ASCII Encoding Explained: Characters, Control Codes, and Extended ASCII
ASCII is the foundation of modern text encoding. Learn how ASCII maps characters to numbers, what control characters do, how extended ASCII grew from 128 to 256 characters, and how Unicode superseded it.
What Is ASCII?
ASCII — the American Standard Code for Information Interchange — is a 7-bit character encoding standard defined in 1963. It maps 128 character codes (0–127) to letters, digits, punctuation, and control characters.

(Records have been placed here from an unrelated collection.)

import Summits.Ventures.PackingBounds.ThreePointCert.T15d11AggF1
import Summits.Ventures.PackingBounds.ThreePointCert.CheckDim3

/-!
# Tammes θ(15) ≤ arccos(717/1250) = 54.9984° (A(3, 0.5736) ≤ 14): kernel validation of the blocks of (i') and of the `FI` expansion (part 12)

Framing: lottery ticket; floor = certified bounds/negative ranges. Venture `PackingBounds` (cell
`pub-packcert`), three-point SDP family. Integer data of a feasible point of the Bachoc–Vallentin
semidefinite program (n = 3, s = 717/1250, degree d = 11, Bachoc–Vallentin
multiplier set = cell mode sym2), derived by `cert2lean_s2.py` (sdp gen 5 fork of cert2lean_lp.py) from the exact rational certificate
`sdp-n3-d11-s717-1250-sym2f-lpclient-v1.json` of the cell (exact verifier #1 + verifier #2 of the other seat), in the units of the kernel
checker `ThreePointCert.Check` + `CheckSym2` (soundness `card_le_of_cert3S2`); Gram factors offset-encoded for the
Kronecker-packed chunk validation `ThreePointCert.CheckKron` (emitter `emitleanS2.py` = lp gen 3 emitleanK.py). Generated file: plain
lists of integers / monomials.
-/

namespace Summit.Ventures.PackingBounds.ThreePointCert.T15d11

open Literature.Geometry.DiscreteGeometry Literature.Geometry.DiscreteGeometry.PolyCert PolyCert.SPoly

set_option maxRecDepth 100000 in
set_option maxHeartbeats 0 in
/-- `FI` expansion on `S²` (Chebyshev kernels `QI3`), blocks [9, 10] (kernel, trie residual). -/
theorem okF_10 : FchunkOK3 T15d11.cert.d [FBlk.mk 9 T15d11.fw9, FBlk.mk 10 T15d11.fw10] T15d11.dFc9 T15d11.dFc10 = true := by
  decide +kernel

end Summit.Ventures.PackingBounds.ThreePointCert.T15d11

When two early computer systems needed to exchange text, they needed to agree on what binary value represents each character. ASCII provided that agreement and became the universal standard for text in early computing.
The ASCII Table Structure
The 128 code points are divided into three groups:
| Range | Type | Examples |
|---|---|---|
| 0–31 | Control characters | NUL, LF, CR, TAB, ESC |
| 32–126 | Printable characters | Space, A–Z, a–z, 0–9, punctuation |
| 127 | DEL | Delete / backspace |
The printable characters are arranged so that:
- Uppercase letters A–Z occupy codes 65–90
- Lowercase letters a–z occupy codes 97–122
- Digits 0–9 occupy codes 48–57
There is a useful pattern: converting between uppercase and lowercase is just flipping bit 5 (add or subtract 32, or XOR with 0x20):
"A".charCodeAt(0); // 65
"a".charCodeAt(0); // 97 = 65 + 32
// Toggle case using XOR
String.fromCharCode("A".charCodeAt(0) ^ 32); // "a"
String.fromCharCode("a".charCodeAt(0) ^ 32); // "A"
Digits 0–9 (codes 48–57) have the useful property that the numeric value equals code - 48:
"7".charCodeAt(0) - 48; // 7
"0".charCodeAt(0) - 48; // 0
Control Characters
The first 32 ASCII codes are control characters. Originally intended to control teletype machines and serial terminals, most are now used only in specific contexts:
| Code | Name | Char | Use |
|---|---|---|---|
| 0 | NUL | \0 | String terminator in C |
| 7 | BEL | \a | Terminal bell sound |
| 8 | BS | \b | Backspace |
| 9 | HT | \t | Horizontal tab |
| 10 | LF | \n | Newline (Unix line endings) |
| 13 | CR | \r | Carriage return (part of Windows CRLF) |
| 26 | SUB | ^Z | End-of-file in Windows (Ctrl+Z) |
| 27 | ESC | \e | Start of ANSI escape sequences |
ASCII in Programming
C-style strings
C strings are arrays of bytes terminated by a NUL byte (\0). The length of a C string is the number of bytes before the first NUL. This is why NUL bytes in binary data can corrupt C string handling — the string appears to end prematurely.
Character arithmetic
Because ASCII is a dense, ordered mapping, many operations reduce to arithmetic:
// Check if a character is a digit
int isDigit(char c) { return c >= '0' && c <= '9'; }
// Parse a decimal digit
int digit = c - '0';
// Convert lowercase to uppercase
char toUpper(char c) {
if (c >= 'a' && c <= 'z') return c - 32;
return c;
}
Extended ASCII: Codes 128–255
The original ASCII standard used 7 bits, leaving the 8th bit unused. As personal computers became widespread in the 1980s, vendors started using codes 128–255 for additional characters: accented Latin letters, box-drawing characters, and symbols.
The problem: everyone defined their own mapping. IBM's Code Page 437 (used in DOS) had box-drawing characters. ISO Latin-1 (ISO 8859-1) had Western European accented letters. These were incompatible with each other.
This proliferation of incompatible "extended ASCII" encodings was a major source of mojibake (garbled text).
Unicode: The Successor to ASCII
Unicode was designed to be a universal character set. Crucially, Unicode is a superset of ASCII: the first 128 Unicode code points are identical to ASCII. Code point U+0041 is 'A', code point U+000A is the newline character, and so on.
The most common Unicode encoding, UTF-8, has a further useful property: ASCII characters are encoded as a single byte identical to their ASCII value. This means any ASCII file is also a valid UTF-8 file.
// In a UTF-8 file, these are equivalent:
const a = "A"; // U+0041, one byte: 0x41
const code = 0x41; // same byte value as ASCII 'A'
new TextEncoder().encode("A"); // Uint8Array [65]
For new code, always use UTF-8. Extended ASCII code pages should only be used when reading legacy files that require a specific code page.